Он осторожно сполз с кровати. «Какая же все–таки слабость!» — пол ходуном пошел под ногами. Он встал на четвереньки, чтобы не упасть. Пополз к дверям.
По половицам дуло. Он стал подниматься, держась за притолоку, изо всех сил сдерживал рвущееся из груди дыхание.
Нащупал родную рубчатую рукоять нагана и стал счастлив. «Федорова — первым. В упор».
Осторожно выпутал оружие из складок кармана, и тут чья–то железная злая рука сдавила ему запястье. Наган грохнул об пол.
— Ты что ж это, контрик, придумал? — шепотом спросил Митя и, бесцеремонно схватив в охапку, оттащил Протасенко назад, на постель. Бросил тай, что зазвенели пружины.
— Что? — спросонья крикнул Федоров. — Кто здесь?
Зажгли свет.

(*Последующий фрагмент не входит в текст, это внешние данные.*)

include μ h𝓕N h𝓕c h𝓕₀ hβ hμZ μa μf hχ₂ hU₀ hN hU₀'o hU₀'c hU₀'K hKfU₀ hφ hφc hφM hφa hVτ in
/-- **§2 HEAD — THE K-FINITE EXPORTS AT THE `K_max`-BLOCK OF A τ-ADMISSIBLE WITNESS, MODULO PURITY AND THE LINE**: for a τ-admissible continuous bounded arch-finite witness `φ` at a normal
τ-level `U₀` (read on `GL₃` through `U₀′`, `U₀′ ∩ G_f ⊆ U₀`), whose `K_max`-block is `W`-isotypic (`hVτ`) and whose τ-embedding lines hold (`hline z` at the explicit left law
`cB z b = χ₁(b₀₀)χ₂(b₁₁)(‖b₂₂‖⁻¹)^z`): the conclusion of ★ `chiEisenstein_meromorphic_exports_kfinite_of_ports` AT `φ` — columns `φ'`, scattering coordinates `q`, continued family `Ec`, continued
coordinates `qc`, ONE closed co-discrete pole set `P ⊆ {Re ≤ 2}`, (E1)–(E4), (E2-bd) — every block binder discharged from ★ laws (module docstring), `hVB` by §1.
[cite: MoeglinWaldspurger1995, I.2.17, II.1.7, IV.1.8–IV.1.11] [cite: BernsteinLapid2019, Thm 2.3, §4 Claim 1] [cite: BorelJacquet1979, §4.1–§4.2] [cite: Knapp1986, VII §1–§2] -/
theorem midWitness_exports_of_T
    (hline : ∀ z : ℂ, ∃ j₀ : W →ₗ[ℂ] (arch (↥(maximalRealSubfield L)) L (IsCMField.complexConj L) 3 ((StdForm.antidiagonal 3).over L) → ℂ),
      ∀ j : W →ₗ[ℂ] (arch (↥(maximalRealSubfield L)) L (IsCMField.complexConj L) 3 ((StdForm.antidiagonal 3).over L) → ℂ),
        (∀ w, ∀ b ∈ (borelAdelic (↥(maximalRealSubfield L)) L (IsCMField.complexConj L) 3).comap (archToAdelic (↥(maximalRealSubfield L)) L (IsCMField.complexConj L) 3 ((StdForm.antidiagonal 3).over L)), ∀ g,
          j w (b * g) = (fun b => if hb : archToAdelic (↥(maximalRealSubfield L)) L (IsCMField.complexConj L) 3 ((StdForm.antidiagonal 3).over L) b ∈ borelAdelic (↥(maximalRealSubfield L)) L (IsCMField.complexConj L) 3 then
              ((χ₁ (firstEntryUnit hb) : ℂˣ) : ℂ) * ((χ₂ (middleEntryUnitary hb) : ℂˣ) : ℂ) * ((((IdeleClassGroup.ideleNorm L (lastEntryUnit hb))⁻¹ : ℝ≥0) : ℝ) : ℂ) ^ z else 0) b * j w g) →
        (∀ k ∈ (((standardMaximalCompactGL 3 L).comap (adelicVal (↥(maximalRealSubfield L)) L (IsCMField.complexConj L) 3 ((StdForm.antidiagonal 3).over L))).comap
            (archToAdelic (↥(maximalRealSubfield L)) L (IsCMField.complexConj L) 3 ((StdForm.antidiagonal 3).over L))),
          ∀ (w : W) (g : arch (↥(maximalRealSubfield L)) L (IsCMField.complexConj L) 3 ((StdForm.antidiagonal 3).over L)), j w (g * k) = j (τ k w) g) → ∃ a : ℂ, j = a • j₀) :
    ∃ (n : ℕ) (φ' : Fin n → (quasiSplit (↥(maximalRealSubfield L)) L (IsCMField.complexConj L) 3).Adelic → ℂ) (q : Fin n → ℂ → ℂ) (Ec : ℂ → (quasiSplit (↥(maximalRealSubfield L)) L (IsCMField.complexConj L) 3).Adelic → ℂ) (qc : Fin n → ℂ → ℂ) (P : Set ℂ),
      LinearIndependent ℂ φ' ∧ (∀ j, IsChiSectionPair (reflectChar (IsCMField.complexConj L) χ₁) χ₂ (φ' j)) ∧ (∀ j, Continuous (φ' j)) ∧ (∃ Mb : ℝ, ∀ j x, ‖φ' j x‖ ≤ Mb) ∧
      (∀ j, DifferentiableOn ℂ (q j) {z : ℂ | 2 < z.re}) ∧
      (∀ z : ℂ, 2 < z.re → (∑ j, q j z • φ' j) = ((((ν 𝓕).toReal⁻¹ : ℝ)) : ℂ) • (fun g : (quasiSplit (↥(maximalRealSubfield L)) L (IsCMField.complexConj L) 3).Adelic => (∫ v : ↥(adelicUnipotent (↥(maximalRealSubfield L)) L (IsCMField.complexConj L) 3), flatSectionU φ z ((quasiSplit (↥(maximalRealSubfield L)) L (IsCMField.complexConj L) 3).toAdelic (weylLongU ((IsCMField.complexConj L : L ≃ₐ[↥(maximalRealSubfield L)] L) : L →+* L) (rfl : (StdForm.antidiagonal 3).over L = (StdForm.antidiagonal 3).over L)) * ((v : (quasiSplit (↥(maximalRealSubfield L)) L (IsCMField.complexConj L) 3).Adelic) * g)) ∂ν) * (((borelHeight g : ℝ) : ℂ) ^ (z - 2)))) ∧
      ((∀ g, MeromorphicNFOn (fun z => Ec z g) univ) ∧ (∀ j, MeromorphicNFOn (qc j) univ) ∧
      (∀ z : ℂ, 2 < z.re → Ec z = eisensteinSeriesU (flatSectionU φ z)) ∧ (∀ j (z : ℂ), 2 < z.re → qc j z = q j z) ∧
      IsClosed P ∧ (∀ z₀ : ℂ, ∀ᶠ s in 𝓝[≠] z₀, s ∉ P) ∧ (∀ z ∈ P, z.re ≤ 2) ∧
      (∀ g (z : ℂ), z ∉ P → AnalyticAt ℂ (fun z => Ec z g) z) ∧ (∀ j (z : ℂ), z ∉ P → AnalyticAt ℂ (qc j) z) ∧
      (∀ g, DifferentiableOn ℂ (fun z => Ec z g) Pᶜ) ∧ (∀ j, DifferentiableOn ℂ (qc j) Pᶜ) ∧
      (∀ z : ℂ, z ∉ P → Continuous (Ec z)) ∧
      (∀ z₁ : ℂ, z₁ ∉ P → ∀ K : Set (quasiSplit (↥(maximalRealSubfield L)) L (IsCMField.complexConj L) 3).Adelic, IsCompact K → ∃ V ∈ 𝓝 z₁, ∃ M : ℝ, ∀ z ∈ V, ∀ g ∈ K, ‖Ec z g‖ ≤ M)) := by
  -- the witness's `K_max`-block `V := span r(K_max)φ` (in the `(r ∘ K_max.subtype) k φ` spelling of ★ laws ∕ ★ §5; the translate `r(↑k)φ` definitionally) and its ★ structural facts
  have hSV := span_kMaxTranslates_le_chiSectionSpacePair_tauLevel L hN hφ
  haveI := finiteDimensional_span_comp_subtype_kMax_of_mem_chiSectionSpacePair_tauLevel L hU₀ hφ hφa
  have hVK : ∀ k ∈ ((standardMaximalCompactGL 3 L).comap (adelicVal (↥(maximalRealSubfield L)) L (IsCMField.complexConj L) 3 ((StdForm.antidiagonal 3).over L)) : Subgroup (quasiSplit (↥(maximalRealSubfield L)) L (IsCMField.complexConj L) 3).Adelic),
      ∀ ψ ∈ (Submodule.span ℂ (Set.range fun k : ↥((standardMaximalCompactGL 3 L).comap (adelicVal (↥(maximalRealSubfield L)) L (IsCMField.complexConj L) 3 ((StdForm.antidiagonal 3).over L)) :
          Subgroup (quasiSplit (↥(maximalRealSubfield L)) L (IsCMField.complexConj L) 3).Adelic) =>
        ((rightTranslation (quasiSplit (↥(maximalRealSubfield L)) L (IsCMField.complexConj L) 3)).comp ((standardMaximalCompactGL 3 L).comap (adelicVal (↥(maximalRealSubfield L)) L (IsCMField.complexConj L) 3 ((StdForm.antidiagonal 3).over L)) :
          Subgroup (quasiSplit (↥(maximalRealSubfield L)) L (IsCMField.complexConj L) 3).Adelic).subtype) k φ)),
      (fun x => ψ (x * k)) ∈ (Submodule.span ℂ (Set.range fun k : ↥((standardMaximalCompactGL 3 L).comap (adelicVal (↥(maximalRealSubfield L)) L (IsCMField.complexConj L) 3 ((StdForm.antidiagonal 3).over L)) :
          Subgroup (quasiSplit (↥(maximalRealSubfield L)) L (IsCMField.complexConj L) 3).Adelic) =>
        ((rightTranslation (quasiSplit (↥(maximalRealSubfield L)) L (IsCMField.complexConj L) 3)).comp ((standardMaximalCompactGL 3 L).comap (adelicVal (↥(maximalRealSubfield L)) L (IsCMField.complexConj L) 3 ((StdForm.antidiagonal 3).over L)) :
          Subgroup (quasiSplit (↥(maximalRealSubfield L)) L (IsCMField.complexConj L) 3).Adelic).subtype) k φ)) :=
    fun k hk ψ hψ => rightTranslation_mem_span_kMaxTranslates L φ ⟨k, hk⟩ hψ
  exact chiEisenstein_meromorphic_exports_kfinite_of_ports L μ νG ν h𝓕N h𝓕c h𝓕₀ hβ hμZ μa μf hχ₂ _ hVK (fun ψ hψ => isChiSectionPair_of_mem (hSV hψ))
    (fun ψ hψ => continuous_of_mem_span_rightTranslation L hφc hψ) (fun ψ hψ => exists_bound_of_mem_span_kMaxTranslates L hφM hψ) U₀' hU₀'o hU₀'c hU₀'K
    (forall_apply_mul_finAdelicToAdelic_of_le_chiSectionSpacePair U₀' (fun b hb => ⟨finAdelicToAdelic_mem_tauLevel L (hKfU₀ b hb), MonoidHom.one_apply _⟩) hSV)
    τ _ (hVB_of_le_chiSectionSpacePair hSV) hVτ hline (mem_span_kMaxTranslates_self L φ)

Протасенко отвернулся к стене и вдруг заплакал, как завыл.
На следующую ночь из могилы, где покоился «сын» Боярского, похороненный отцом три месяца назад, был извлечен гроб. Его вскрыли тут же, на кладбище. В грубом джутовом мешке что–то металлически брякало. Мешок вспороли, и в Лунном свете красным, синим, зеленым огнем брызнула драгоценная россыпь.
Сидоренко допрашивал управляющего.
— Скажешь?
— Я же сказал: ничего не знаю.
— Ага, — соглашался Сидоренко. — Ничего, значит, не знаешь?.. — И снова принимался язвить цыганским жгучим взглядом белесого, конторской внешности человечка, смиренно сидящего перед ним посреди комнаты на неудобной низкой табуретке.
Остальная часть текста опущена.